__PROBLEM DETAILS__.
In the entries below, find the line containing "THE BALL**: two" and the line containing "double-bar bond variables". Copy those two lines and everything between them exactly, and only that.

__EXERCISE DATA__.
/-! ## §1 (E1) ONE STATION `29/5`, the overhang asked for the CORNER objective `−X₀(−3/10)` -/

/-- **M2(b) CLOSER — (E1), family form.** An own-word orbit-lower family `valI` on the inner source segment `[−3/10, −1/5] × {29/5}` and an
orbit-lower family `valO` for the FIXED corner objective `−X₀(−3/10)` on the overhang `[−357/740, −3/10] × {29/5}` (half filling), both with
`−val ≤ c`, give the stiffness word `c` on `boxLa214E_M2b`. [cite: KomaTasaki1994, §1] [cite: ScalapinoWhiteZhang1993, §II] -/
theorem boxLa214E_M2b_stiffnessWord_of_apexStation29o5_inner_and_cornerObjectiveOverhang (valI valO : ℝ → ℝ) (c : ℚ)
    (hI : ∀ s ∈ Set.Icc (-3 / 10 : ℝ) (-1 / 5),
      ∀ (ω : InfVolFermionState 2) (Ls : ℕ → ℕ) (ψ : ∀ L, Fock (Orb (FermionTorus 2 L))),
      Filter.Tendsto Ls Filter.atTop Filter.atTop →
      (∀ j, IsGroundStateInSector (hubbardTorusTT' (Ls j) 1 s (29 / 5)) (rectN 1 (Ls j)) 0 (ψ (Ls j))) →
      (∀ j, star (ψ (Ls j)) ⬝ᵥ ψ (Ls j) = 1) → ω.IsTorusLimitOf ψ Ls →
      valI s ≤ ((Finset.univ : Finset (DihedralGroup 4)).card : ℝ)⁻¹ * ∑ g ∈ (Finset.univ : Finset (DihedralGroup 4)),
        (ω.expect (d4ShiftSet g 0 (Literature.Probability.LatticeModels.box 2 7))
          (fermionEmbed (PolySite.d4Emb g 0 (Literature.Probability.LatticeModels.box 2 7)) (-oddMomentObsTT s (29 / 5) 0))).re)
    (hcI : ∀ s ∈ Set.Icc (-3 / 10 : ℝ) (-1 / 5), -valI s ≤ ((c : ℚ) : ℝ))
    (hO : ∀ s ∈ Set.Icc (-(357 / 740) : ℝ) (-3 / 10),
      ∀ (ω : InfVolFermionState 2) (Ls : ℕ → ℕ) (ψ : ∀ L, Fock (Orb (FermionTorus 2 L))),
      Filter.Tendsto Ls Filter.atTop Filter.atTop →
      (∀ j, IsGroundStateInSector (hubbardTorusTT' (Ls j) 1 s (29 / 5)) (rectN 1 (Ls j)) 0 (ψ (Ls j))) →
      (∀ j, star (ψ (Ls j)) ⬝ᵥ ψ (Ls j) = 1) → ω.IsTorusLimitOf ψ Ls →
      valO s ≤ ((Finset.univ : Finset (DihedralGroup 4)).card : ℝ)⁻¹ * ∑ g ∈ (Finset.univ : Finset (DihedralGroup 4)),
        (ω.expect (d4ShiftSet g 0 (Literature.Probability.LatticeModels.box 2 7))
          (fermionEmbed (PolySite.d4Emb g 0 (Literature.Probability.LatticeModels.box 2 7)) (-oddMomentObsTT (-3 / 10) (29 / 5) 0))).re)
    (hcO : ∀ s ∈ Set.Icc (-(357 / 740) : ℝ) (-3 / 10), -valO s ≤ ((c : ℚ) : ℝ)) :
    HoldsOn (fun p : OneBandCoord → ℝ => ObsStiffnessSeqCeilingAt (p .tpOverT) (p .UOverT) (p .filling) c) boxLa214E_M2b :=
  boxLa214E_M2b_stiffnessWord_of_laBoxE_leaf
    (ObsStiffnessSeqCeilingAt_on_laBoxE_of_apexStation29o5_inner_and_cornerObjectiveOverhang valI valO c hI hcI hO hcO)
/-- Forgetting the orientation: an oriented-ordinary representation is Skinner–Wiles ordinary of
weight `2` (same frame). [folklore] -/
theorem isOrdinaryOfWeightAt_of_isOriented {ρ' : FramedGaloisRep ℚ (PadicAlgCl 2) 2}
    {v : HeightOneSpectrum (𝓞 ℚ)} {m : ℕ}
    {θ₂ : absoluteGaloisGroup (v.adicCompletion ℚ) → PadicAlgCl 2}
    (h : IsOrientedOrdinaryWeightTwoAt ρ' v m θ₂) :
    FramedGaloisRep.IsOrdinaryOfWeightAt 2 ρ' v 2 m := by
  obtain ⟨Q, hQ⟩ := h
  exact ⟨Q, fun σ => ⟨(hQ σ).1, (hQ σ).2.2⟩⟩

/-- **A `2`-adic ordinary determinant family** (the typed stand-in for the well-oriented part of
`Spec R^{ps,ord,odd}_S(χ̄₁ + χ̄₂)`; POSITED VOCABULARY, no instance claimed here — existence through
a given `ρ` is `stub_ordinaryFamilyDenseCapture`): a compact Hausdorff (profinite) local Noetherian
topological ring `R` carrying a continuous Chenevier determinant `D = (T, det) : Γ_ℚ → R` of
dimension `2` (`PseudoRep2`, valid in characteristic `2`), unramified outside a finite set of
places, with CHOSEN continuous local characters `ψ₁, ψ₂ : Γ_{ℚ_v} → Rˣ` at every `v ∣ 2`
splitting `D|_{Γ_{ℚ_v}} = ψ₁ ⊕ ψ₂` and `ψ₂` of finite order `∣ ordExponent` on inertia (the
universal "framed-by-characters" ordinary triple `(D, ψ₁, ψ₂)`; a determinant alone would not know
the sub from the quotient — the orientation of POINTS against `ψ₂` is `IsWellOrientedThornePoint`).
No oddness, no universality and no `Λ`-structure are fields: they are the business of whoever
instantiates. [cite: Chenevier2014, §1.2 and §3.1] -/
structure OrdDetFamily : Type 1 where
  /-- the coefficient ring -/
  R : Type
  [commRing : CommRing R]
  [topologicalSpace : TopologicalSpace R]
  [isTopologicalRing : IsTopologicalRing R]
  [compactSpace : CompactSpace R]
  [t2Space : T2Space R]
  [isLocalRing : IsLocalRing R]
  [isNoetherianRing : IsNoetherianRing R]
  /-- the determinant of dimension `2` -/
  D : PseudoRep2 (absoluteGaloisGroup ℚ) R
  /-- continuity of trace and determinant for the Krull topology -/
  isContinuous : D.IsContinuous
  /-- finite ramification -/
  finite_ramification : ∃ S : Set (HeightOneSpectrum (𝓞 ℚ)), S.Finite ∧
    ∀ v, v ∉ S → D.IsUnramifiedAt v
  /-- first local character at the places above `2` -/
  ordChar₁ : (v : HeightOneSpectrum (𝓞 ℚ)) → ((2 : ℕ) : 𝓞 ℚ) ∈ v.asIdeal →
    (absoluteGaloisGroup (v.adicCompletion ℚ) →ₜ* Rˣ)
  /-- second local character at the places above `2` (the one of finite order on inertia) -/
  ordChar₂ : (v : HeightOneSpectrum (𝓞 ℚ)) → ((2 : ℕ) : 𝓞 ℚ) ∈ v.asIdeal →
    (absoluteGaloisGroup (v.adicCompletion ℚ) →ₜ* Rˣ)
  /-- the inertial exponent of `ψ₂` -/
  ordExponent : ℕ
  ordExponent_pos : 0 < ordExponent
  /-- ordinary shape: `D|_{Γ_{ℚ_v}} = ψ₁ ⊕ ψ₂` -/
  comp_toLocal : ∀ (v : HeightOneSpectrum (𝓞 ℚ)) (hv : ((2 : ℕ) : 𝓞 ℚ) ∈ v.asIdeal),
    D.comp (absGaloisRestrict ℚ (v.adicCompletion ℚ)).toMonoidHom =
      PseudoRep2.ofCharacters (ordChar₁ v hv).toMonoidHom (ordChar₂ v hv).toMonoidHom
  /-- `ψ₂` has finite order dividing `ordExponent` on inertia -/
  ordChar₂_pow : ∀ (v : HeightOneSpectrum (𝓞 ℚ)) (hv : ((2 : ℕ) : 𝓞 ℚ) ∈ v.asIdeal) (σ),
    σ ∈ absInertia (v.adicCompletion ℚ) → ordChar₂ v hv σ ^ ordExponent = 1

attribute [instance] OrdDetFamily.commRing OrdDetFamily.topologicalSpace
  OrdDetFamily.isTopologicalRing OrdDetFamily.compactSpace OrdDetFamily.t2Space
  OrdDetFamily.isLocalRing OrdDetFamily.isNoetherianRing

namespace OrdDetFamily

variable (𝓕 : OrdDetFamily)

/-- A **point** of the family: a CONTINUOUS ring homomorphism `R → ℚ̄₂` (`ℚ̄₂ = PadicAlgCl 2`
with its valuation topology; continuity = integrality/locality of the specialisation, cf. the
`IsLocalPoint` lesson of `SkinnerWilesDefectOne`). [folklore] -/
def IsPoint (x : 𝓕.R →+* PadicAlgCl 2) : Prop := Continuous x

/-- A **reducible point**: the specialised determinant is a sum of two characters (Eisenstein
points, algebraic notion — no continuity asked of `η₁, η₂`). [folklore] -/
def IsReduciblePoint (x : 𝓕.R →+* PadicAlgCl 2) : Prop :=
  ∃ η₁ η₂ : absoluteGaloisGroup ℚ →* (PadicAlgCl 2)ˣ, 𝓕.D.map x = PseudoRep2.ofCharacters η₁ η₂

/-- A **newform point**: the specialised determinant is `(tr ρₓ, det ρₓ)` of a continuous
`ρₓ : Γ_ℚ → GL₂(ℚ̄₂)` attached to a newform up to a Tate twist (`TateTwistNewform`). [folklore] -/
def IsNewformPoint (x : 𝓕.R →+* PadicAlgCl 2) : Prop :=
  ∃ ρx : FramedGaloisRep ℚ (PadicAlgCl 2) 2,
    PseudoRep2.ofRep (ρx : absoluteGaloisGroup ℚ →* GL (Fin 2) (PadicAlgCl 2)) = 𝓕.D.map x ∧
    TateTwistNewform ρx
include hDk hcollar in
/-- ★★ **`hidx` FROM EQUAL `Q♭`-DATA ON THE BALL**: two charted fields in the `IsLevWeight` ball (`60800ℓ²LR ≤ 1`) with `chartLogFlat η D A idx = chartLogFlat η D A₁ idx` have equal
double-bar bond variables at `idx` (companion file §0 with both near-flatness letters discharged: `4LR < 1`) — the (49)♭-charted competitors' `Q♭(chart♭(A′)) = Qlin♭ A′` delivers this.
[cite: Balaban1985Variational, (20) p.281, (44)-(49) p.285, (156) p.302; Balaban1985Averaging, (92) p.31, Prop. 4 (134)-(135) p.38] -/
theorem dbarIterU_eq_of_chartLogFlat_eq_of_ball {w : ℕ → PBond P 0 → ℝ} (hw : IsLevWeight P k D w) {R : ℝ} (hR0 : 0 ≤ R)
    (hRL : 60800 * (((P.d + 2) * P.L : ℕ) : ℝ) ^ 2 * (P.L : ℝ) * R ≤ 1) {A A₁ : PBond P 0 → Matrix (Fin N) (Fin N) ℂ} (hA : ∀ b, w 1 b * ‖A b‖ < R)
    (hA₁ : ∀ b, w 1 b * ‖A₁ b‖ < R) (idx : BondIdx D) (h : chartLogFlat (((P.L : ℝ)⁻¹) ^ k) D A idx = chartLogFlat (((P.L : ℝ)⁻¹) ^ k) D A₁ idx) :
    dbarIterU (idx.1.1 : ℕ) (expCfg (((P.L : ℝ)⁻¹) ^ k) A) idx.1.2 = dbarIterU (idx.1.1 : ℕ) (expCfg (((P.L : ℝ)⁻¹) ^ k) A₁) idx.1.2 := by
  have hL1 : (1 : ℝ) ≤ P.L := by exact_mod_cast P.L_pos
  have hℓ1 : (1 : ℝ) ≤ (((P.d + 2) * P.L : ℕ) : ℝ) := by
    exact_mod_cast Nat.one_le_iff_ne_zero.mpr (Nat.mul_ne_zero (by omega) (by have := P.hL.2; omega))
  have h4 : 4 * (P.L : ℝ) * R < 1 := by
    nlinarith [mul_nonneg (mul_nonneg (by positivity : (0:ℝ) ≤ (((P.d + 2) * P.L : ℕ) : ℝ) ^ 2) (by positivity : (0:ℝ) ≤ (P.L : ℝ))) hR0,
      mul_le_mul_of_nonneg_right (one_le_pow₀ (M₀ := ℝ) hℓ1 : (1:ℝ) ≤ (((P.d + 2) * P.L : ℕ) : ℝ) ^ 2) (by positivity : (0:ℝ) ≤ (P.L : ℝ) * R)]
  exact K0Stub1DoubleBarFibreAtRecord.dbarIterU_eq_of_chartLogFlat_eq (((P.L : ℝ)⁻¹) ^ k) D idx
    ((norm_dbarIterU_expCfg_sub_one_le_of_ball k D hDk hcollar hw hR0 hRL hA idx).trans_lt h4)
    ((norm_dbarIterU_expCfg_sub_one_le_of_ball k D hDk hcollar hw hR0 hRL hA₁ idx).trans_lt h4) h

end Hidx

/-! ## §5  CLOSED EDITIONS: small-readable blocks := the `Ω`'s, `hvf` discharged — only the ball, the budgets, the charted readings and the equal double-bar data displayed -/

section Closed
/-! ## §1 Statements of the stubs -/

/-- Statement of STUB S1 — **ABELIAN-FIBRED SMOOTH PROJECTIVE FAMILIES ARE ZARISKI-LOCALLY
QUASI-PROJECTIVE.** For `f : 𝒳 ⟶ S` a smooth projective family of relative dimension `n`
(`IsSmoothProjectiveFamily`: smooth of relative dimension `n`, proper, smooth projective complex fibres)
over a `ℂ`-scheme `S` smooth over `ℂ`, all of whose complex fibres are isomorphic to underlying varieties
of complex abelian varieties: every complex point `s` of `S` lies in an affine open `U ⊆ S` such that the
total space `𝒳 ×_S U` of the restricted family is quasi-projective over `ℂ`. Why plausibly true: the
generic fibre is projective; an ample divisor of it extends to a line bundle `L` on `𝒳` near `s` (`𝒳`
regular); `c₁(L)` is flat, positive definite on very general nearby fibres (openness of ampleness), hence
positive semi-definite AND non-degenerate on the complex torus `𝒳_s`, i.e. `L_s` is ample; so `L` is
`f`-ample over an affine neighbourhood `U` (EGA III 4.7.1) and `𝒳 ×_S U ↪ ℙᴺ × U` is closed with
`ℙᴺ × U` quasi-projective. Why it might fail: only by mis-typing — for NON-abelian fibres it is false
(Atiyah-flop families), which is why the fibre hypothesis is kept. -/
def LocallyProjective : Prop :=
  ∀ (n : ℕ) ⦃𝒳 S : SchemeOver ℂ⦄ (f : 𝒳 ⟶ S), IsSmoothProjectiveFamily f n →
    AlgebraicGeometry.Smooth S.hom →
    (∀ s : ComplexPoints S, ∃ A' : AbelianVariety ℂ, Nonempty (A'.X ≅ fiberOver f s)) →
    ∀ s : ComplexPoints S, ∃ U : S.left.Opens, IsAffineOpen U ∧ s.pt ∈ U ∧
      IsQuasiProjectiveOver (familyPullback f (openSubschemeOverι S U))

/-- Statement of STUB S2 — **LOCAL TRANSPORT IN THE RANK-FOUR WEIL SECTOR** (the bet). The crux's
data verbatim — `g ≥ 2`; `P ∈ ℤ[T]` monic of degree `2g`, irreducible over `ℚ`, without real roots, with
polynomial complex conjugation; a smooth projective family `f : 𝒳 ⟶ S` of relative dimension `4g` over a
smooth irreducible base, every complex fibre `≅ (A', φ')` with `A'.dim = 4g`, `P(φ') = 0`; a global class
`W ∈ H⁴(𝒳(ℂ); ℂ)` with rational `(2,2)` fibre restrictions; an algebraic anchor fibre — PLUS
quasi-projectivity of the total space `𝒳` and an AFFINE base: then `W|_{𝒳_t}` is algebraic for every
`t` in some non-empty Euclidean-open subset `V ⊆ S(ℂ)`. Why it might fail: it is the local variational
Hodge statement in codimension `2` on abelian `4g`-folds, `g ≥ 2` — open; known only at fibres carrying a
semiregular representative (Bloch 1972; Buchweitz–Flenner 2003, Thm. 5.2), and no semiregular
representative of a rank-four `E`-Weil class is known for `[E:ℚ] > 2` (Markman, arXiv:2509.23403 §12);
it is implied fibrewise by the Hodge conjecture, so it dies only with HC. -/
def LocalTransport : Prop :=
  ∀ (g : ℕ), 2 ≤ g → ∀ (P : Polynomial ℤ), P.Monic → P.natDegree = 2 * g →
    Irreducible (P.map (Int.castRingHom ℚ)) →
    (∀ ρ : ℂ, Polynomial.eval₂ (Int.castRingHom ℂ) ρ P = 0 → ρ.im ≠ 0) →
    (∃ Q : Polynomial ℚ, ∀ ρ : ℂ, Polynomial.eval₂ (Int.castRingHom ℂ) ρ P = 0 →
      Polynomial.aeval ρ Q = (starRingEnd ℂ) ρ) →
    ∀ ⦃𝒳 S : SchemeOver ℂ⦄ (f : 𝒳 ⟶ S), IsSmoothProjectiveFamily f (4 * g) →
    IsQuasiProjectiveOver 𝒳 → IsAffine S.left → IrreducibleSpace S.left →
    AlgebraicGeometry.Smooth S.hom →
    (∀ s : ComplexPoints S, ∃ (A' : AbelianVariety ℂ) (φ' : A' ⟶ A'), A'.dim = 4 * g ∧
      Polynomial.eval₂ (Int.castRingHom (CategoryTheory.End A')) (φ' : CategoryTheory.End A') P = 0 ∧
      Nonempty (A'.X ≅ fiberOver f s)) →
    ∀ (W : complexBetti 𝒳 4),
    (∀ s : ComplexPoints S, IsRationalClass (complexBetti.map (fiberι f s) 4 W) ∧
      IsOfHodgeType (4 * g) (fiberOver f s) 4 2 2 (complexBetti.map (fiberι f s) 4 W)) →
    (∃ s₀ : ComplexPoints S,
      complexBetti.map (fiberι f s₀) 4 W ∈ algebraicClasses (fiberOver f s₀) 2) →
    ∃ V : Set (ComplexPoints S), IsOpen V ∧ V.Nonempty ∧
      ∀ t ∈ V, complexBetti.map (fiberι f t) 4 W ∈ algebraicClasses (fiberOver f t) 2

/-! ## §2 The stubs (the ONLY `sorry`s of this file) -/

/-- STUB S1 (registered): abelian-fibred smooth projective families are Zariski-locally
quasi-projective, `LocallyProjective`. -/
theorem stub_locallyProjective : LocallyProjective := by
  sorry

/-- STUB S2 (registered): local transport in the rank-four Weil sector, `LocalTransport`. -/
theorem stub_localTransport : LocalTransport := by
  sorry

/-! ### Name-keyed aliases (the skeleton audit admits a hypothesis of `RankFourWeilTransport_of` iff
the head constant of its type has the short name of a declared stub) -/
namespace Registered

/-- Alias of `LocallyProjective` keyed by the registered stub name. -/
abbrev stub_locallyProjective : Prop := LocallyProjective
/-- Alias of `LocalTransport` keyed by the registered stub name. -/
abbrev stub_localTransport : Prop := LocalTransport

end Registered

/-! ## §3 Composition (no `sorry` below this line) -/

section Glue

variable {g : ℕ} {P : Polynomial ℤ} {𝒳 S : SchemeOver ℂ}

__RESULT FOR THIS EXERCISE__.
/-- ★★ **`hidx` FROM EQUAL `Q♭`-DATA ON THE BALL**: two charted fields in the `IsLevWeight` ball (`60800ℓ²LR ≤ 1`) with `chartLogFlat η D A idx = chartLogFlat η D A₁ idx` have equal
double-bar bond variables at `idx` (companion file §0 with both near-flatness letters discharged: `4LR < 1`) — the (49)♭-charted competitors' `Q♭(chart♭(A′)) = Qlin♭ A′` delivers this.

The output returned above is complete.